Be our guest this Sunday!

Worship starts at 10:45 am. Gatherings for all ages at 9:30 am.

FFC2024 - Blog Post - March 25

Palm Sunday begins Holy Week, culminating in our remembrance of Jesus Christ's arrest, trial, crucifixion, death, and resurrection. Jesus entered Jerusalem on a donkey on this day, fulfilling Old Testament prophecy (cf. Zechariah 9:9) and defying the expectations of many longing for, even expecting, a militant king destined to throw off Roman imperial rule.

As the crowd yelled, "Hosanna!" they appealed for Jesus to save them. However, it seems most intended temporal, military-style salvation, not the more profound spiritual rescue from the power of sin and death Jesus intended by His first advent. The crowd's palm branches and cloaks represented homage and respect, the adoration typically reserved for those returning from military conquest, not the Suffering Servant prophesied in the Old Testament.

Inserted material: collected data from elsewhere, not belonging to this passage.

import Literature.Computability.Complexity.KnapsackSosLowerBound
import HarnessLib

/-!
# Grigoriev's knapsack bound is tight: a Positivstellensatz refutation of degree `2k + 4`
# (Lee–Prakash–de Wolf–Yuen 2016, Theorem 4.3 and Lemma 4.4)

Source: T. Lee, A. Prakash, R. de Wolf, H. Yuen, *On the sum-of-squares degree of symmetric quadratic
functions*, CCC 2016 (LIPIcs 50), arXiv:1601.02311, §4.1 [LeePrakashDewolfYuen2016] (held text
`paper:arxiv-1601.02311`, chunk 14):

> **Theorem 4.3.** Let `0 ≤ k ≤ n/2` be an integer. For `k < r < k+1`, the system
> `f = Σ_i x_i − r = 0, x_j² − x_j = 0` has a Positivstellensatz refutation of degree `2k+4`.
>
> **Lemma 4.4.** There exist polynomials `g_i(x)` of degree at most `2k−2` such that
> `A_k(x) = Σ_i (x_i² − x_i) g_i(x) + (k!) e_k(x_1², …, x_n²)`, where
> `A_k(x) = |x|(|x|−1)(|x|−2)⋯(|x|−k+1)`, `|x| = Σ_i x_i`.
>
> *Proof of Theorem 4.3.* "Let `b = −r(r−1)⋯(r−k)(r−k−1) > 0`. Then `|x| − r` divides `A_{k+2}(x) + b`
> and we can write `A_{k+2}(x) + b = g(x)(|x| − r)` for some polynomial `g` of degree `2k+3`."  Hence
> `g(x)(|x| − r) − b = A_{k+2}(x) = (k+2)!·e_{k+2}(x_1²,…,x_n²) + Σ_i (x_i² − x_i) g_i`, and dividing by
> `b`: `−1 = ((k+2)!/b)·Σ_{|I|=k+2} (x_I)² + Σ_i (x_i² − x_i) g_i/b − (g/b)(|x| − r)`.

This is the converse of Grigoriev 2001, Theorem (i) (`Knapsack.not_hasSOSRefutation_succ` in
`KnapsackSosLowerBound.lean`: no refutation of half-degree `k + 1`, i.e. degree `≤ 2k + 3`, when
`k < r < n − k`), answering the question Grigoriev left open ("It would be interesting to learn how
close are they to upper bounds", [Grigoriev2001] p. 6).

## What is here (all proved; no named facts)

In the tree's static-SOS currency `HasSOSRefutation S d` (squares of total degree `≤ d`, products
`g_e · S e` of total degree `≤ 2d`, `Σ q_l² + Σ g_e S e = −1`; file `SumOfSquaresRefutation.lean`):

* `Knapsack.hasSOSRefutation_of_lt` — **Theorem 4.3**: for `k < r < k + 1` (any `n`; for `n < k + 2`
  there are no squares and the certificate degenerates to a Nullstellensatz refutation),
  `HasSOSRefutation (Knapsack.system n r) (k + 2)` (refutation degree `2k + 4`).  The certificate is the
  printed one: squares `√((k+2)!/b)·x_I` (`|I| = k+2`), the knapsack multiplier `−g(|x|)/b` with
  `g = (A_{k+2} + b)/(X − r)` (univariate quotient, `Polynomial.divByMonic`), and Boolean multipliers
  of product degree `≤ 2k + 4` from the two congruences behind Lemma 4.4:
  `|x|·e_k ≡ (k+1) e_{k+1} + k e_k` and `x_I² ≡ x_I` modulo `(x_i² − x_i)` with degree control
  (`sum_X_mul_esym`, `prod_sub_eq_factorial_mul_esym`, `xProd_sq_sub_inBool`).
* `Knapsack.hasSOSRefutation_iff` — the EXACT THRESHOLD: for an integer `k` with `2k + 2 ≤ n` and
  `k < r < k + 1`, `HasSOSRefutation (Knapsack.system n r) d ↔ k + 2 ≤ d` (Grigoriev's lower bound +
  Theorem 4.3 + monotonicity).
* `Knapsack.functional_xProd_neg` — the pseudo-expectation form of tightness asked for by the
  psd-rank cell (MEMO-20 §4 (L2)): Grigoriev's own functional `B` is NOT positive on squares of degree
  `k + 2`: for `|I| = k + 2`, `B(x_I²) = B(x_I) = r(r−1)⋯(r−k−1)/(n(n−1)⋯(n−k−1)) < 0` — the witness
  "as a formula" is the monomial `h = x_I`.

## What is NOT here
* Theorem 4.3 prints the hypothesis `0 ≤ k ≤ n/2`; the certificate needs none (proved for all `n`),
  while the matching LOWER bound (`not_hasSOSRefutation_succ`) needs `2k + 2 ≤ n` — hence the
  hypothesis of `hasSOSRefutation_iff`.
* Positivstellensatz CALCULUS (dynamic) degrees (Grigoriev's Theorem (ii)): not treated.

## References
* [LeePrakashDewolfYuen2016] T. Lee, A. Prakash, R. de Wolf, H. Yuen, *On the sum-of-squares degree
  of symmetric quadratic functions*, CCC 2016, §4.1, Theorem 4.3, Lemma 4.4.
* [Grigoriev2001] D. Grigoriev, *Complexity of Positivstellensatz proofs for the knapsack*, comput.
  complexity 10 (2001) 139–154, Theorem (i), §1 (the functional `B`).
-/

noncomputable section

open MvPolynomial Finset

namespace Literature.Computability.Complexity

namespace Knapsack

variable {n : ℕ}

/-! ### The Boolean ideal truncated by degree -/

/-- `InBool n D p`: `p = Σ_i h_i · (X_i² − X_i)` with every product of total degree `≤ D` (membership
in the degree-`D` truncation of the Boolean ideal). [folklore] -/
private def InBool (n D : ℕ) (p : MvPolynomial (Fin n) ℝ) : Prop :=
  ∃ h : Fin n → MvPolynomial (Fin n) ℝ,
    (∑ i, h i * (X i ^ 2 - X i)) = p ∧ ∀ i, (h i * (X i ^ 2 - X i)).totalDegree ≤ D

/-- `0` lies in every truncation. [folklore] -/
private theorem InBool.zero (D : ℕ) : InBool n D 0 :=
  ⟨0, by simp, fun i => by simp⟩

/-- Truncated ideal membership is additive. [folklore] -/
private theorem InBool.add {D : ℕ} {p q : MvPolynomial (Fin n) ℝ} (hp : InBool n D p)
    (hq : InBool n D q) : InBool n D (p + q) := by
  obtain ⟨h, hh, hd⟩ := hp
  obtain ⟨h', hh', hd'⟩ := hq
  refine ⟨h + h', ?_, fun i => ?_⟩
  · rw [← hh, ← hh', ← Finset.sum_add_distrib]
    exact Finset.sum_congr rfl fun i _ => by simp only [Pi.add_apply, add_mul]
  · simp only [Pi.add_apply, add_mul]
    exact (totalDegree_add _ _).trans (max_le (hd i) (hd' i))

Within mere days, when it became apparent Jesus did not intend to fulfill their prevailing expectations for a political savior, the crowds' disillusionment turned them into an angry mob calling for His crucifixion. The One they hailed only days before suffered and died despised and rejected outside the city on a hill called Golgatha, the Place of the Skull, on what we now call Good Friday.

On that day, Jesus laid down His life as an atoning sacrifice for our sins, meeting humanity's greatest need - liberation not from a temporary political regime but from the power of sin and death. For this reason, the Apostle Paul, once a vehement enemy of Christ and Christians, later remarked, "While we were yet sinners, Christ died for us" (Romans 5:8).

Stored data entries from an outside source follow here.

/-! ## §2. The one-link log-Sobolev inequality, read in coordinates -/

open scoped Matrix.Norms.Frobenius in
/-- **Per-link log-Sobolev inequality in coordinates.**  For a `C¹` function `g` of the real link coordinates, a configuration
`x ∈ SU(2)^E` and a link `e`, the Haar entropy of `t ↦ g(coords(update x e t))²` is at most `2 ∫ H_e(update x e t) dσ(t)` with
`H_e(V) = Gam(g ∘ ψ_e^V)(ρ(V_e))` the link-`e` Bakry–Émery carré du champ (`logSobolev_haar_of_contDiff_one` for `u = g ∘ ψ_e^x`,
`N = 2`, constant `4/N = 2`; `ψ_e^{update x e t} = ψ_e^x`, `u(ρ t) = g(coords(update x e t))`).
[cite: BakryGentilLedoux2014, Prop. 5.7.1] [cite: ShenZhuZhuCMP2023, Theorem 4.2 (4.12), β = 0] -/
theorem entropy_sq_link_le (L : ℕ) [NeZero L] {g : (Edge 3 L × Fin 2 × Fin 2 × Bool → ℝ) → ℝ} (hg : ContDiff ℝ 1 g)
    (x : GaugeConfig 3 L (Matrix.specialUnitaryGroup (Fin 2) ℂ)) (e : Edge 3 L) :
    let coords : GaugeConfig 3 L (Matrix.specialUnitaryGroup (Fin 2) ℂ) → (Edge 3 L × Fin 2 × Fin 2 × Bool → ℝ) :=
      fun V q => (fun z : ℂ => if q.2.2.2 then z.im else z.re)
        ((fundamentalRep (Fin 2) (V q.1) : Matrix (Fin 2) (Fin 2) ℂ) q.2.1 q.2.2.1)
    let ψ : GaugeConfig 3 L (Matrix.specialUnitaryGroup (Fin 2) ℂ) → Edge 3 L →
        Matrix (Fin (fundamentalLatticeRep 2).N) (Fin (fundamentalLatticeRep 2).N) ℂ → (Edge 3 L × Fin 2 × Fin 2 × Bool → ℝ) :=
      fun V e X q => if q.1 = e then (fun z : ℂ => if q.2.2.2 then z.im else z.re) (X q.2.1 q.2.2.1) else coords V q
    (∫ t, g (coords (update x e t)) ^ 2 * Real.log (g (coords (update x e t)) ^ 2)
        ∂haarProbability (Matrix.specialUnitaryGroup (Fin 2) ℂ)) -
      (∫ t, g (coords (update x e t)) ^ 2 ∂haarProbability (Matrix.specialUnitaryGroup (Fin 2) ℂ)) *
        Real.log (∫ t, g (coords (update x e t)) ^ 2 ∂haarProbability (Matrix.specialUnitaryGroup (Fin 2) ℂ)) ≤
      2 * ∫ t, SUNBakryEmery.Gam (g ∘ ψ (update x e t) e) (g ∘ ψ (update x e t) e)
        ((matrixConfig (fundamentalRep (Fin 2)) (update x e t) : MatrixConfig 3 L (fundamentalLatticeRep 2).N) e)
        ∂haarProbability (Matrix.specialUnitaryGroup (Fin 2) ℂ) := by
  intro coords ψ
  classical
  obtain ⟨T, hψT', hψQ'⟩ := exists_linkChart_linear L e
  have hψT : ∀ (V : GaugeConfig 3 L (Matrix.specialUnitaryGroup (Fin 2) ℂ)) X, ψ V e X = T X + (coords V -
      T ((matrixConfig (fundamentalRep (Fin 2)) V : MatrixConfig 3 L (fundamentalLatticeRep 2).N) e)) := hψT'
  have hψQ : ∀ V : GaugeConfig 3 L (Matrix.specialUnitaryGroup (Fin 2) ℂ),
      ψ V e ((matrixConfig (fundamentalRep (Fin 2)) V : MatrixConfig 3 L (fundamentalLatticeRep 2).N) e) = coords V := hψQ'
  have hψupd : ∀ t : Matrix.specialUnitaryGroup (Fin 2) ℂ, ψ (update x e t) e = ψ x e := by
    intro t; funext X q
    by_cases h : q.1 = e
    · simp only [ψ, h, if_true]
    · simp only [ψ, h, if_false, coords]
      rw [update_of_ne h]
  have hQ : ∀ t : Matrix.specialUnitaryGroup (Fin 2) ℂ,
      ((matrixConfig (fundamentalRep (Fin 2)) (update x e t) : MatrixConfig 3 L (fundamentalLatticeRep 2).N) e) =
        (t : Matrix (Fin 2) (Fin 2) ℂ) := by
    intro t
    show fundamentalRep (Fin 2) ((update x e t) e) = _
    rw [update_self]; rfl
  have hut : ∀ t : Matrix.specialUnitaryGroup (Fin 2) ℂ, (g ∘ ψ x e) (t : Matrix (Fin 2) (Fin 2) ℂ) = g (coords (update x e t)) := by
    intro t
    have h1 := hψQ (update x e t)
    rw [hψupd t, hQ t] at h1
    show g (ψ x e (t : Matrix (Fin 2) (Fin 2) ℂ)) = g (coords (update x e t))
    rw [h1]
  have huC1 : ContDiff ℝ 1 (g ∘ ψ x e) := by
    have : ψ x e = fun X => T X + (coords x -
        T ((matrixConfig (fundamentalRep (Fin 2)) x : MatrixConfig 3 L (fundamentalLatticeRep 2).N) e)) := funext (hψT x)
    rw [this]
    exact hg.comp (T.contDiff.add contDiff_const)
  have hLS := SUNBakryEmery.logSobolev_haar_of_contDiff_one (N := 2) two_ne_zero huC1
  have e1 : ∀ t : Matrix.specialUnitaryGroup (Fin 2) ℂ,
      (g ∘ ψ x e) (t : Matrix (Fin 2) (Fin 2) ℂ) ^ 2 = g (coords (update x e t)) ^ 2 := fun t => by rw [hut]
  have e2 : ∀ t : Matrix.specialUnitaryGroup (Fin 2) ℂ,
      SUNBakryEmery.Gam (g ∘ ψ x e) (g ∘ ψ x e) (t : Matrix (Fin 2) (Fin 2) ℂ) =
        SUNBakryEmery.Gam (g ∘ ψ (update x e t) e) (g ∘ ψ (update x e t) e)
          ((matrixConfig (fundamentalRep (Fin 2)) (update x e t) : MatrixConfig 3 L (fundamentalLatticeRep 2).N) e) := by
    intro t; rw [hψupd t, hQ t]
  have h4 : (4 : ℝ) / ((2 : ℕ) : ℝ) = 2 := by norm_num
  simp only [e1, h4] at hLS
  refine hLS.trans (le_of_eq ?_)
  congr 1
  exact integral_congr_ae (ae_of_all _ e2)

Therefore, on Palm Sunday, we learn a powerful and vital lesson. While Jesus was not the kind of King we expected or even wanted, He's precisely the King we need. And one day, He'll return to complete His conquest, "that at the name of Jesus every knee should bow, of those in heaven, and of those on earth, and of those under the earth, and that every tongue should confess that Jesus Christ is Lord, to the glory of God the Father" (Philippians 2:10-11).